## PROBLEM DETAILS
Word for word, restate the lines from the start of the data down to the line with "figures of merit", both included.

## EXCERPTED RECORDS
import Summits.Ventures.LatticeQCDFlow.Exactness.Phi4FlowSquareIntegrableSticking
import HarnessLib

/-!
# Reweight or accept/reject?  The exact flow sampler never beats self-normalised reweighting
# of the same model draws: `σ²_chain(g) ≥ σ²_RW(g)` for every square-integrable observable

HONEST FRAMING: exact (Metropolis-corrected) sampling algorithms for lattice gauge theory;
figures of merit are autocorrelation/cost numbers at stated couplings and volumes; no
continuum-physics claim.  (SCALAR calibration rung S0-A: not a gauge result.)

Venture `LatticeQCDFlow` (cell pub-lqcd), topic `Exactness`; FANOUT row 2 (`s0-phi4`, FLOW arm).
NEW WORK of the cell in the tree's vocabulary; the printed counterpart is NAMED, nothing is cited
as a fact: Deligiannidis–Lee 2018 (Ann. Appl. Probab. 28), §3.2 "Comparison with self-normalized
importance sampling", Proposition: for the independence sampler `var(f, P) ≥ π(w·f̄²)`, the
limiting variance of the self-normalised importance-sampling (reweighting) estimator fed with the
SAME independent model draws.  The two estimators are the two published uses of a trained flow on
the lattice (accept/reject: Albergo–Kanwar–Shanahan 2019; reweighting: Nicoli et al. 2020 — named
only).  The tree already holds both halves of the route separately: the summed sticking floor
`τ_int(g) ≥ ½ + E_{g²}[r/(1 − r)]` on `L²(w)` (`Phi4FlowSquareIntegrableSticking`) and the
rejection-odds floor `r/(1 − r) ≥ b/Z − 1` (`IMHTauIntInfiniteOfWeightMoment.rejOdds_ge`); row 2's
`IMHSignObservableSandwich.imhOp_tauInt_ge_weightMean` is the bounded-class floor
`τ_int ≥ E_{g²}[b/Z] − ½`, which is NOT the comparison below (it lacks the `max(1, ·)`), and row 3's
`Scoring/IMHWeightBlindTauESS` compares chain and reweighting for WEIGHT-BLIND observables on a
finite product space.  Here: every square-integrable observable, general space, and the lattice.

## Setting (general measurable space `(X, μ)`, `μ` s-finite)

Target weight `w > 0` (`Z = ∫ w`, `π = w/Z`), model density `q > 0` with `∫ q = 1`, importance
weight `b = w/q`; `K = imhOp μ w q` the exact flow sampler (propose from `q`, accept with
`min(1, b'/b)`); `r(x)` its rejection probability from `x`; for a measurable `g` with `∫ g² w < ∞`,
`A = ∫ g² w` and `τ_int(g) = tauInt (k ↦ ∫ g (Kᵏ g) w / A)`.  For CENTRED `g` (`∫ g w = 0`) the two
asymptotic variances per model draw are
* chain (ergodic average of the exact sampler): `σ²_chain(g) = 2 τ_int(g) · A/Z = 2 τ_int Var_π(g)`;
* reweighting (`Σ b(yᵢ) g(yᵢ) / Σ b(yᵢ)`, `yᵢ ∼ q` i.i.d.): `σ²_RW(g) = Z⁻² ∫ g² b w dμ = E_π[(b/Z) g²]`
  (the sandwich variance of row 4's `Scoring/SelfNormalisedReweightingCLT`, `p = w/Z`).

## What is proved

* `rejectionOdds_ge_maxWeight` — pointwise `r/(1 − r) ≥ max(1, b/Z) − 1` (the odds are `≥ 0` AND
  `≥ b/Z − 1`);
* **`integral_sq_weight_maxWeight_le_of_sq`** — if the autocorrelation series of the square-integrable
  `g` is summable then `g² w · max(1, b/Z) ∈ L¹` and `∫ g² w max(1, b/Z) ≤ (τ_int(g) + ½) A`;
  **`imhOp_tauInt_ge_maxWeightMean_of_sq`** — the normalised form
  `τ_int(g) ≥ E_{g²}[max(1, b/Z)] − ½`;
* **`imhOp_reweightVar_le_chainVar_of_sq`** — THE COMPARISON: a summable series forces
  `g² b w ∈ L¹` (the reweighting variance is finite — Deligiannidis–Lee's necessity direction) and
  `Z⁻² ∫ g² b w ≤ 2 τ_int(g) · A/Z`, i.e. **`σ²_RW(g) ≤ σ²_chain(g)`** (`b/Z ≤ 2 max(1, b/Z) − 1`);
* **`imhOp_reweightVar_le_chainVar`** — the bounded centred class under `W₂ = ∫ b w < ∞`:
  unconditional (the series is summable there, `IMHTauIntFiniteOfWeightMoment`);
* lattice φ⁴ (`Λ = Fin (n+1)`, every `λ > 0`, real `J`, EVERY positive model density `q̃` with
  `∫ q̃ = 1`, `b = e^{−S}/q̃`): **`phi4Flow_reweightVar_le_chainVar_poly`** (every `f ∈ PolyObs` with a
  summable series: `Z⁻² ∫ (f − ⟨f⟩)² b e^{−S} ≤ 2 τ_int(f) Var(f)`), the magnetisation
  **`phi4Flow_reweightVar_le_chainVar_magnetisation`**, and the bounded class under `W₂ < ∞`
  **`phi4Flow_reweightVar_le_chainVar_bdd`** (no summability hypothesis).

Reading for S0-A (no numerics implied): per model draw (one network pass and one action evaluation
in both schemes), the large-`N` error bar of ANY square-integrable observable from the exact
flow-MCMC chain is never below the error bar of reweighting the same draws; when the chain's series
is not summable the comparison is moot (its `N·variance` diverges, and so may `σ²_RW`).  The chain
never beats i.i.d. sampling from the target either (`τ_int ≥ ½`, tree), whereas reweighting can
(`σ²_RW(g) < Var_π(g)` when `g` lives where the model over-covers, `b < Z`) — there is NO converse
inequality at any constant.  What the accept/reject step buys is not variance: it is an unweighted,
exactly distributed configuration stream that composes with other exact updates (HMC, heat bath)
and needs no stored weights.  NOT CLAIMED: any value of `τ_int`, `σ²_RW`, ESS for any network or
run; finite-`N` statements (the reweighting estimator is biased at `O(1/N)`, the chain started off
equilibrium likewise); cost accounting beyond "per model draw"; anything for the HMC / local arms.
-/

namespace Summit.Ventures.LatticeQCDFlow.Exactness

open Real MeasureTheory Filter Set Topology
open Summit.Ventures.LatticeQCDFlow.Scoring

/-! ## §1 General space: the odds floor with `max(1, b/Z)` and the comparison -/

section General

variable {X : Type*} [MeasurableSpace X] {μ : Measure X} {w q : X → ℝ}

variable [SFinite μ]

omit [SFinite μ] in
/-- **`r(x)/(1 − r(x)) ≥ max(1, b(x)/Z) − 1`**: the expected number of extra copies of the current
state is nonnegative and at least `b/Z − 1` (`rejOdds_ge`: the accepted mass from weight level `b`
is at most `Z/b`). -/
theorem rejectionOdds_ge_maxWeight (hw0 : ∀ t, 0 < w t) (hwm : Measurable w)
    (hwi : Integrable w μ) (hq0 : ∀ t, 0 < q t) (hqm : Measurable q) (hqi : Integrable q μ)
    (hq1 : ∫ z, q z ∂μ = 1) (x : X) :
    max 1 (w x / q x / ∫ z, w z ∂μ) - 1
      ≤ (∫ z, (1 - imhAcceptQ w q x z) * q z ∂μ)
          / (1 - ∫ z, (1 - imhAcceptQ w q x z) * q z ∂μ) := by
  rw [rejection_eq_rejCurve hw0 hq0 x]
  have hb : 0 < w x / q x := div_pos (hw0 x) (hq0 x)
  rcases le_total (w x / q x / ∫ z, w z ∂μ) 1 with h | h
  · rw [max_eq_left h, sub_self]
    obtain ⟨h0, h1⟩ := rejCurve_bounds (μ := μ) hw0 hq0 hqi hb
    rw [hq1] at h1
    exact div_nonneg h0 (sub_nonneg.2 h1)
  · rw [max_eq_right h]
    exact rejOdds_ge hw0 hwm hwi hq0 hqm hqi hq1 hb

## FINISHED EXERCISE
import Summits.Ventures.LatticeQCDFlow.Exactness.Phi4FlowSquareIntegrableSticking
import HarnessLib

/-!
# Reweight or accept/reject?  The exact flow sampler never beats self-normalised reweighting
# of the same model draws: `σ²_chain(g) ≥ σ²_RW(g)` for every square-integrable observable

HONEST FRAMING: exact (Metropolis-corrected) sampling algorithms for lattice gauge theory;
figures of merit are autocorrelation/cost numbers at stated couplings and volumes; no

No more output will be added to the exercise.